A. 一般的には月20〜45時間以内が相場です。45時間を超えると36協定の特別条項が必要となり、求職者にも「ブラック企業では?」と警戒されやすくなります。

Q3. 賃金欄を書き間違えた場合、訂正できますか?

A. 提出後であっても、ハローワーク窓口で訂正・再提出が可能です。すでに公開されている求人票も差し替え対応してもらえます。詳しくは関連記事の「求人申込書を間違えた時の訂正・再提出の手順」をご参照ください。

Q4. 試用期間中の賃金は別に書く必要がありますか?

A. はい、試用期間中に賃金条件が変わる場合は必ず別途明記してください。「試用期間3か月・期間中は時給1,000円」のように、期間と金額を具体的に書きます。記載がないと、本採用後と同条件として扱われます。

Q5. 賞与「あり」と書きたいが、業績により支給できない年もあります。どう書けばいいですか?

A. 「賞与あり(業績により変動・前年度実績○か月)」のように、変動する旨と過去実績を併記するのが望ましいです。「あり」だけだと求職者は「必ずもらえる」と期待し、不支給の年にトラブルになる可能性があります。

Q6. 賃金欄の金額に消費税は含めますか?

A. 賃金は労働の対価であり、消費税の課税対象外です。賃金欄には税抜き・税込みの区別なく、額面(社会保険料・所得税控除前の金額)を記載します。

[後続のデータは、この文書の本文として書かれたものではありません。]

import Mathlib
import Summits.MatrixMultiplication.MatrixMultiplication.Theses.CongruenceTowerPacking

/-!
# Route CongruenceTowerPacking — the first-order box barrier `AnalyticBoxBarrier`

Support item `stmt-MatrixMultiplication-12344` of route `CongruenceTowerPacking`, proved as stated.

Let `R = ℤ/p^k` with `m < k ≤ 2m` and `π = p^m ∈ R`, so `π² = 0`. Suppose
`S ⊆ g₁(1 + π D₁(R^a))`, `T ⊆ g₂(1 + π D₂(R^b))`, `U ⊆ g₃(1 + π D₃(R^c))` are first-order boxes in
`GL_n(R)` whose conjugated tangents `gᵢ Dᵢ(·) gᵢ⁻¹` lie in the submodule `L ≤ M_n(R)` spanned by
`d` matrices, and `(S, T, U)` has the triple product property (Cohn–Umans 2003, Def. 2.1, the tree's
`Literature.Combinatorics.Additive.TripleProductProperty`, right quotients `s s'⁻¹`). Then
`|S| |T| |U| ≤ p^((k − m) d)`.

Proof (Cohn–Umans 2003, Lemma 3.1 after right translation, Neumann 2011, Obs. 2.1, written out
element-wise). For `s = g(1 + π y)` put `z = g y g⁻¹ ∈ L`; then `s = (1 + π z) g`,
`s⁻¹ = g⁻¹ (1 − π z)` and, since any two `π`-multiples have product zero,
`s s'⁻¹ = 1 + π (z − z')`. Hence with `N₁ s = s g₁⁻¹ − 1 ∈ π L` (and `N₂`, `N₃` alike)
`s s'⁻¹ · t t'⁻¹ · u u'⁻¹ = 1 + (N₁ s − N₁ s') + (N₂ t − N₂ t') + (N₃ u − N₃ u')`, so the map
`(s, t, u) ↦ N₁ s + N₂ t + N₃ u` is injective on `S × T × U` by the triple product property, with
image inside `π L = {∑ᵢ π cᵢ genᵢ}`; and `π c` takes at most `p^(k−m)` values (`π c` depends only on
`c.val mod p^(k−m)`), so `|π L| ≤ p^((k−m) d)`.

No named fact is assumed; axioms are the standard three.
-/

-- single-conjunct summit: the mandated namespace `Summit.MatrixMultiplication.MatrixMultiplication.…`
-- repeats `MatrixMultiplication` (summit = sub-problem), which `linter.dupNamespace` would flag.
set_option linter.dupNamespace false

namespace Summit.MatrixMultiplication.MatrixMultiplication.Theorems

open Literature.Combinatorics.Additive

namespace AnalyticBoxBarrier

section algebra

variable {R A : Type*} [CommRing R] [Ring A] [Algebra R A]

/-- If `π² = 0` in the scalar ring then the product of two `π`-multiples vanishes. -/
theorem smul_mul_smul_eq_zero' {π : R} (hπ : π * π = 0) (x y : A) :
    (π • x) * (π • y) = 0 := by
  rw [smul_mul_smul_comm, hπ, zero_smul]

/-- `(1 + M₁)(1 + M₂)(1 + M₃) = 1 + (M₁ + M₂ + M₃)` when the pairwise products `M₁M₂`, `M₁M₃`, `M₂M₃`
vanish. -/
theorem one_add_mul_one_add_mul_one_add {M₁ M₂ M₃ : A} (h12 : M₁ * M₂ = 0)
    (h13 : M₁ * M₃ = 0) (h23 : M₂ * M₃ = 0) :
    (1 + M₁) * (1 + M₂) * (1 + M₃) = 1 + (M₁ + M₂ + M₃) := by
  simp only [mul_add, add_mul, mul_one, one_mul, h12, h13, h23, add_zero]
  abel

/-- Tangent of a box element: if `s = g (1 + π y)` then `s g⁻¹ − 1 = π (g y g⁻¹)`. -/
theorem tangent_eq {π : R} (g s : Aˣ) (y : A) (hs : (s : A) = g * (1 + π • y)) :
    (s : A) * ↑g⁻¹ - 1 = π • ((g : A) * y * ↑g⁻¹) := by
  rw [hs, mul_add, mul_one, add_mul, Units.mul_inv, mul_smul_comm, smul_mul_assoc,
    add_sub_cancel_left]

/-- Box representation: if `s = g (1 + π y)` with `π² = 0` then, with `z = g y g⁻¹`,
`s = (1 + π z) g` and `s⁻¹ = g⁻¹ (1 − π z)`. -/
theorem box_repr {π : R} (hπ : π * π = 0) (g s : Aˣ) (y : A)
    (hs : (s : A) = g * (1 + π • y)) :
    (s : A) = (1 + π • ((g : A) * y * ↑g⁻¹)) * g ∧
      ((s⁻¹ : Aˣ) : A) = ↑g⁻¹ * (1 - π • ((g : A) * y * ↑g⁻¹)) := by
  have h1 : (s : A) * ↑g⁻¹ = 1 + π • ((g : A) * y * ↑g⁻¹) := by
    rw [hs, mul_add, mul_one, add_mul, Units.mul_inv, mul_smul_comm, smul_mul_assoc]
  refine ⟨by rw [← h1, Units.inv_mul_cancel_right], Units.inv_eq_of_mul_eq_one_right ?_⟩
  rw [← mul_assoc, h1, mul_sub, mul_one, add_mul, one_mul, smul_mul_smul_eq_zero' hπ, add_zero,
    add_sub_cancel_right]

/-- Right quotient of two elements of one box: if `s = g(1 + π y)`, `s' = g(1 + π y')` and `π² = 0`
then `s s'⁻¹ = 1 + π (g y g⁻¹ − g y' g⁻¹)`. -/
theorem quot_eq {π : R} (hπ : π * π = 0) (g s s' : Aˣ) (y y' : A)
    (hs : (s : A) = g * (1 + π • y)) (hs' : (s' : A) = g * (1 + π • y')) :
    ((s * s'⁻¹ : Aˣ) : A) = 1 + π • ((g : A) * y * ↑g⁻¹ - (g : A) * y' * ↑g⁻¹) := by
  obtain ⟨h1, -⟩ := box_repr hπ g s y hs
  obtain ⟨-, h2⟩ := box_repr hπ g s' y' hs'
  rw [Units.val_mul, h1, h2, mul_assoc, Units.mul_inv_cancel_left, mul_sub, mul_one, add_mul,
    one_mul, smul_mul_smul_eq_zero' hπ, add_zero, smul_sub, add_sub_assoc]

end algebra

/-- Counting the `π`-multiples of a `d`-generated submodule over `ℤ/p^k`, `π = p^m`, `m ≤ k`: they
all lie in a finite set of size at most `p^((k − m) d)` (namely `{∑ᵢ p^m rᵢ • genᵢ : 0 ≤ rᵢ < p^(k−m)}`,
because `p^m c` only depends on `c.val mod p^(k−m)`). -/
theorem box_count {p k m : ℕ} (hp : p.Prime) (hmk : m ≤ k) {M : Type*} [AddCommGroup M]
    [Module (ZMod (p ^ k)) M] [DecidableEq M] {d : ℕ} (gen : Fin d → M) :
    ∃ box : Finset M, box.card ≤ p ^ ((k - m) * d) ∧
      ∀ l ∈ Submodule.span (ZMod (p ^ k)) (Set.range gen), ((p : ZMod (p ^ k)) ^ m) • l ∈ box := by
  classical
  haveI : NeZero (p ^ k) := ⟨pow_ne_zero _ hp.ne_zero⟩
  set q : ℕ := p ^ (k - m) with hq
  have hq0 : 0 < q := pow_pos hp.pos _
  have hpq : p ^ m * q = p ^ k := by rw [hq, ← pow_add, Nat.add_sub_cancel' hmk]
  refine ⟨(Fintype.piFinset fun _ : Fin d => Finset.range q).image
      fun r => ∑ i, ((p ^ m * r i : ℕ) : ZMod (p ^ k)) • gen i, ?_, ?_⟩
  · refine Finset.card_image_le.trans (le_of_eq ?_)
    rw [Fintype.card_piFinset, Finset.prod_const, Finset.card_range, Finset.card_univ,
      Fintype.card_fin, hq, pow_mul]
  · intro l hl
    obtain ⟨cf, rfl⟩ := (Submodule.mem_span_range_iff_exists_fun (ZMod (p ^ k))).mp hl
    rw [Finset.mem_image]
    refine ⟨fun i => (cf i).val % q, ?_, ?_⟩
    · exact Fintype.mem_piFinset.mpr fun i => Finset.mem_range.mpr (Nat.mod_lt _ hq0)
    · rw [Finset.smul_sum]
      refine Finset.sum_congr rfl fun i _ => ?_
      rw [smul_smul]
      congr 1
      have hv : q * ((cf i).val / q) + (cf i).val % q = (cf i).val := Nat.div_add_mod _ _
      have hnat : p ^ k * ((cf i).val / q) + p ^ m * ((cf i).val % q) = p ^ m * (cf i).val := by
        conv_rhs => rw [← hv]
        rw [mul_add, ← mul_assoc, hpq]
      calc ((p ^ m * ((cf i).val % q) : ℕ) : ZMod (p ^ k))
          = ((p ^ k * ((cf i).val / q) + p ^ m * ((cf i).val % q) : ℕ) : ZMod (p ^ k)) := by
            rw [Nat.cast_add, Nat.cast_mul (p ^ k), ZMod.natCast_self, zero_mul, zero_add]
        _ = ((p ^ m * (cf i).val : ℕ) : ZMod (p ^ k)) := by rw [hnat]
        _ = (p : ZMod (p ^ k)) ^ m * cf i := by
            rw [Nat.cast_mul, Nat.cast_pow, ZMod.natCast_zmod_val]

end AnalyticBoxBarrier

open AnalyticBoxBarrier in
/-- **The first-order box barrier** (route `CongruenceTowerPacking`, support item
`stmt-MatrixMultiplication-12344`, decl `AnalyticBoxBarrier`): TPP triples of first-order boxes
`gᵢ(1 + p^m Dᵢ(·))` in `GL_n(ℤ/p^k)`, `m < k ≤ 2m`, with conjugated tangents in a `d`-generated
submodule satisfy `|S| |T| |U| ≤ p^((k − m) d)`. Cohn–Umans 2003, Lemma 3.1 (injectivity of the
product map of a TPP triple in an abelian group) after right translation into the abelian
congruence layer `1 + p^m M_n(ℤ/p^k)`. -/
theorem analyticBoxBarrier_proof : Theses.CongruenceTowerPacking.AnalyticBoxBarrier := by
  intro p k m n a b c d hp hmk hk2m g₁ g₂ g₃ D₁ D₂ D₃ gen hD₁ hD₂ hD₃ S T U hS hT hU tpp
  classical
  -- `π = p^m` squares to zero in `ℤ/p^k`
  set π : ZMod (p ^ k) := (p : ZMod (p ^ k)) ^ m with hπdef
  have hπ : π * π = 0 := by
    rw [hπdef, ← pow_add, ← Nat.cast_pow, ZMod.natCast_eq_zero_iff]
    exact pow_dvd_pow p (by omega)
  -- the finite set containing `π L`
  obtain ⟨box, hbox_card, hmem_box⟩ :=
    box_count (M := Matrix (Fin n) (Fin n) (ZMod (p ^ k))) hp hmk.le gen
  -- the injection `(s, t, u) ↦ N₁ s + N₂ t + N₃ u`
  obtain ⟨Φ, hΦ⟩ : ∃ Φ : Matrix.GeneralLinearGroup (Fin n) (ZMod (p ^ k)) ×
      Matrix.GeneralLinearGroup (Fin n) (ZMod (p ^ k)) ×
        Matrix.GeneralLinearGroup (Fin n) (ZMod (p ^ k)) → Matrix (Fin n) (Fin n) (ZMod (p ^ k)),
      ∀ x, Φ x = ((x.1 : Matrix (Fin n) (Fin n) (ZMod (p ^ k))) * g₁⁻¹.val - 1) +
        ((x.2.1 : Matrix (Fin n) (Fin n) (ZMod (p ^ k))) * g₂⁻¹.val - 1) +
        ((x.2.2 : Matrix (Fin n) (Fin n) (ZMod (p ^ k))) * g₃⁻¹.val - 1) :=
    ⟨_, fun _ => rfl⟩
  have hΦ_mem : ∀ x ∈ S ×ˢ T ×ˢ U, Φ x ∈ box := by
    rintro ⟨s, t, u⟩ hx
    simp only [Finset.mem_product] at hx
    obtain ⟨hs, ht, hu⟩ := hx
    obtain ⟨x, hx⟩ := hS s hs
    obtain ⟨y, hy⟩ := hT t ht
    obtain ⟨z, hz⟩ := hU u hu
    rw [hΦ, tangent_eq g₁ s _ hx, tangent_eq g₂ t _ hy, tangent_eq g₃ u _ hz, ← smul_add,
      ← smul_add]
    exact hmem_box _ (Submodule.add_mem _ (Submodule.add_mem _ (hD₁ x) (hD₂ y)) (hD₃ z))
  have hΦ_inj : Set.InjOn Φ ↑(S ×ˢ T ×ˢ U) := by
    rintro ⟨s, t, u⟩ hx ⟨s', t', u'⟩ hx' he
    simp only [Finset.coe_product, Set.mem_prod, Finset.mem_coe] at hx hx'
    obtain ⟨hs, ht, hu⟩ := hx
    obtain ⟨hs', ht', hu'⟩ := hx'
    obtain ⟨x, hx⟩ := hS s hs
    obtain ⟨x', hx'⟩ := hS s' hs'
    obtain ⟨y, hy⟩ := hT t ht
    obtain ⟨y', hy'⟩ := hT t' ht'
    obtain ⟨z, hz⟩ := hU u hu
    obtain ⟨z', hz'⟩ := hU u' hu'
    -- the hypothesis `Φ (s,t,u) = Φ (s',t',u')` in tangent form
    rw [hΦ, hΦ] at he
    simp only at he
    rw [tangent_eq g₁ s _ hx, tangent_eq g₂ t _ hy, tangent_eq g₃ u _ hz,
      tangent_eq g₁ s' _ hx', tangent_eq g₂ t' _ hy', tangent_eq g₃ u' _ hz'] at he
    have key : s * s'⁻¹ * (t * t'⁻¹) * (u * u'⁻¹) = 1 := by
      apply Units.ext
      rw [Units.val_mul, Units.val_mul, quot_eq hπ g₁ s s' _ _ hx hx', quot_eq hπ g₂ t t' _ _ hy hy',
        quot_eq hπ g₃ u u' _ _ hz hz', Units.val_one,
        one_add_mul_one_add_mul_one_add (smul_mul_smul_eq_zero' hπ _ _)
          (smul_mul_smul_eq_zero' hπ _ _) (smul_mul_smul_eq_zero' hπ _ _),
        smul_sub, smul_sub, smul_sub, add_eq_left]
      rw [← sub_eq_zero] at he
      rw [← he]
      abel
    obtain ⟨rfl, rfl, rfl⟩ := tpp s hs s' hs' t ht t' ht' u hu u' hu' key
    rfl
  calc S.card * T.card * U.card = (S ×ˢ T ×ˢ U).card := by
        rw [Finset.card_product, Finset.card_product, mul_assoc]
    _ = ((S ×ˢ T ×ˢ U).image Φ).card := (Finset.card_image_of_injOn hΦ_inj).symm
    _ ≤ box.card := Finset.card_le_card (Finset.image_subset_iff.mpr hΦ_mem)
    _ ≤ p ^ ((k - m) * d) := hbox_card

end Summit.MatrixMultiplication.MatrixMultiplication.Theorems
include hF hA in
/-- **The word `ϑ̃ = φσφσψσφσφσψσφ` acts through `((0 2 3 4), t = {1,2} = 6)`** — Rhin–Viola's `ϑ = (h j k l m q r s)` on the
parameters. [cite: RhinViola2001, §2 p. 272 (ϑ)] [cite: Fischler2002Polyzetas, §3 Théorème 3.2 (n = 3)] -/
theorem aff_thetaWord (hσ : ∀ p, (gσ p).1 = sigma p.1) (hψ : ∀ p, (gψ p).1 = psi 3 p.1) (hφ : ∀ p, (gφ p).1 = phi 3 p.1)
    (c : Fin 32) (p : {p : Exponents // InE 3 p}) :
    F c ((gφ * gσ * gφ * gσ * gψ * gσ * gφ * gσ * gφ * gσ * gψ * gσ * gφ) p).1 =
      F (A (swap 0 2 * swap 2 3 * swap 3 4) 6 c) p.1 := by
  have hS := aff_sigma hF hA hσ; have hP := aff_psi hF hA hψ; have hΦ := aff_phi hF hA hφ
  have h2 := aff_congr (aff_mul_A hA hΦ hS) (τ := A (swap 0 4 * swap 1 3 * swap 3 2) 12) (fun c => by
    rw [show (swap 0 4 * swap 2 3 * (swap 1 2) : Perm (Fin 5)) = swap 0 4 * swap 1 3 * swap 3 2 from by decide,
      show A (swap 0 4 * swap 2 3) 12 (0 : Fin 32) = 12 from by rw [hA]; decide])
  have h3 := aff_congr (aff_mul_A hA h2 hΦ) (τ := A (swap 0 4 * swap 1 3) 10) (fun c => by
    rw [show (swap 1 2 * (swap 0 4 * swap 1 3 * swap 3 2) : Perm (Fin 5)) = swap 0 4 * swap 1 3 from by decide,
      show A (swap 1 2) 0 (12 : Fin 32) = 10 from by rw [hA]; decide])
  have h4 := aff_congr (aff_mul_A hA h3 hS) (τ := A (swap 1 2 * swap 2 3) 10) (fun c => by
    rw [show (swap 0 4 * swap 2 3 * (swap 0 4 * swap 1 3) : Perm (Fin 5)) = swap 1 2 * swap 2 3 from by decide,
      show A (swap 0 4 * swap 2 3) 12 (10 : Fin 32) = 10 from by rw [hA]; decide])
  have h5 := aff_congr (aff_mul_A hA h4 hP) (τ := A (swap 0 2 * swap 2 4 * swap 4 3 * swap 3 1) 15) (fun c => by
    rw [show (swap 0 2 * swap 3 4 * (swap 1 2 * swap 2 3) : Perm (Fin 5)) = swap 0 2 * swap 2 4 * swap 4 3 * swap 3 1 from by decide,
      show A (swap 0 2 * swap 3 4) 29 (10 : Fin 32) = 15 from by rw [hA]; decide])
  have h6 := aff_congr (aff_mul_A hA h5 hS) (τ := A (swap 0 3 * swap 3 1 * swap 1 4 * swap 4 2) 18) (fun c => by
    rw [show (swap 0 4 * swap 2 3 * (swap 0 2 * swap 2 4 * swap 4 3 * swap 3 1) : Perm (Fin 5)) = swap 0 3 * swap 3 1 * swap 1 4 * swap 4 2 from by decide,
      show A (swap 0 4 * swap 2 3) 12 (15 : Fin 32) = 18 from by rw [hA]; decide])
  have h7 := aff_congr (aff_mul_A hA h6 hΦ) (τ := A (swap 0 3 * swap 3 2 * swap 1 4) 20) (fun c => by
    rw [show (swap 1 2 * (swap 0 3 * swap 3 1 * swap 1 4 * swap 4 2) : Perm (Fin 5)) = swap 0 3 * swap 3 2 * swap 1 4 from by decide,
      show A (swap 1 2) 0 (18 : Fin 32) = 20 from by rw [hA]; decide])
  have h8 := aff_congr (aff_mul_A hA h7 hS) (τ := A (swap 0 2 * swap 2 4 * swap 4 1) 5) (fun c => by
    rw [show (swap 0 4 * swap 2 3 * (swap 0 3 * swap 3 2 * swap 1 4) : Perm (Fin 5)) = swap 0 2 * swap 2 4 * swap 4 1 from by decide,
      show A (swap 0 4 * swap 2 3) 12 (20 : Fin 32) = 5 from by rw [hA]; decide])
  have h9 := aff_congr (aff_mul_A hA h8 hΦ) (τ := A (swap 0 1 * swap 2 4) 3) (fun c => by
    rw [show (swap 1 2 * (swap 0 2 * swap 2 4 * swap 4 1) : Perm (Fin 5)) = swap 0 1 * swap 2 4 from by decide,
      show A (swap 1 2) 0 (5 : Fin 32) = 3 from by rw [hA]; decide])
  have h10 := aff_congr (aff_mul_A hA h9 hS) (τ := A (swap 0 1 * swap 1 4 * swap 4 3 * swap 3 2) 30) (fun c => by
    rw [show (swap 0 4 * swap 2 3 * (swap 0 1 * swap 2 4) : Perm (Fin 5)) = swap 0 1 * swap 1 4 * swap 4 3 * swap 3 2 from by decide,
      show A (swap 0 4 * swap 2 3) 12 (3 : Fin 32) = 30 from by rw [hA]; decide])
  have h11 := aff_congr (aff_mul_A hA h10 hP) (τ := A (swap 0 1 * swap 1 3) 6) (fun c => by
    rw [show (swap 0 2 * swap 3 4 * (swap 0 1 * swap 1 4 * swap 4 3 * swap 3 2) : Perm (Fin 5)) = swap 0 1 * swap 1 3 from by decide,
      show A (swap 0 2 * swap 3 4) 29 (30 : Fin 32) = 6 from by rw [hA]; decide])
  have h12 := aff_congr (aff_mul_A hA h11 hS) (τ := A (swap 0 1 * swap 1 2 * swap 2 3 * swap 3 4) 6) (fun c => by
    rw [show (swap 0 4 * swap 2 3 * (swap 0 1 * swap 1 3) : Perm (Fin 5)) = swap 0 1 * swap 1 2 * swap 2 3 * swap 3 4 from by decide,
      show A (swap 0 4 * swap 2 3) 12 (6 : Fin 32) = 6 from by rw [hA]; decide])
  have h13 := aff_congr (aff_mul_A hA h12 hΦ) (τ := A (swap 0 2 * swap 2 3 * swap 3 4) 6) (fun c => by
    rw [show (swap 1 2 * (swap 0 1 * swap 1 2 * swap 2 3 * swap 3 4) : Perm (Fin 5)) = swap 0 2 * swap 2 3 * swap 3 4 from by decide,
      show A (swap 1 2) 0 (6 : Fin 32) = 6 from by rw [hA]; decide])
  exact h13 c p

Q7. 歩合給・成果報酬型の場合はどう書けばいいですか?

A. 最低保証額がある場合は「基本給○円+歩合給(売上の○%)」のように記載し、最低保証額を下限として明示してください。完全歩合制(フルコミッション)の場合は、労働基準法上、固定給がゼロは認められないため、必ず最低保障額を設けて記載する必要があります。

まとめ|賃金欄は「正確さ」と「現実感」が命

求人申込書の賃金欄で押さえるべきポイントを再掲します。

  • 基本給と手当を必ず分けて記載する
  • 下限〜上限のレンジを具体的に示す
  • 固定残業代は金額・時間数・超過分の扱いをセットで書く
  • 最低賃金を下回らないよう要確認
  • 上限を盛りすぎず、下限額を相場並みに設定する

賃金欄は求人票の中で求職者が最も注視するポイントです。正確に、そして現実的に書くことが、結果的にミスマッチのない採用につながります。書き方に迷ったら、最寄りのハローワーク窓口でも書き方のアドバイスを受けられますので、気軽に相談してみてください。

最新の様式や記載要領は、ハローワークインターネットサービスや最寄りのハローワーク窓口で必ずご確認ください。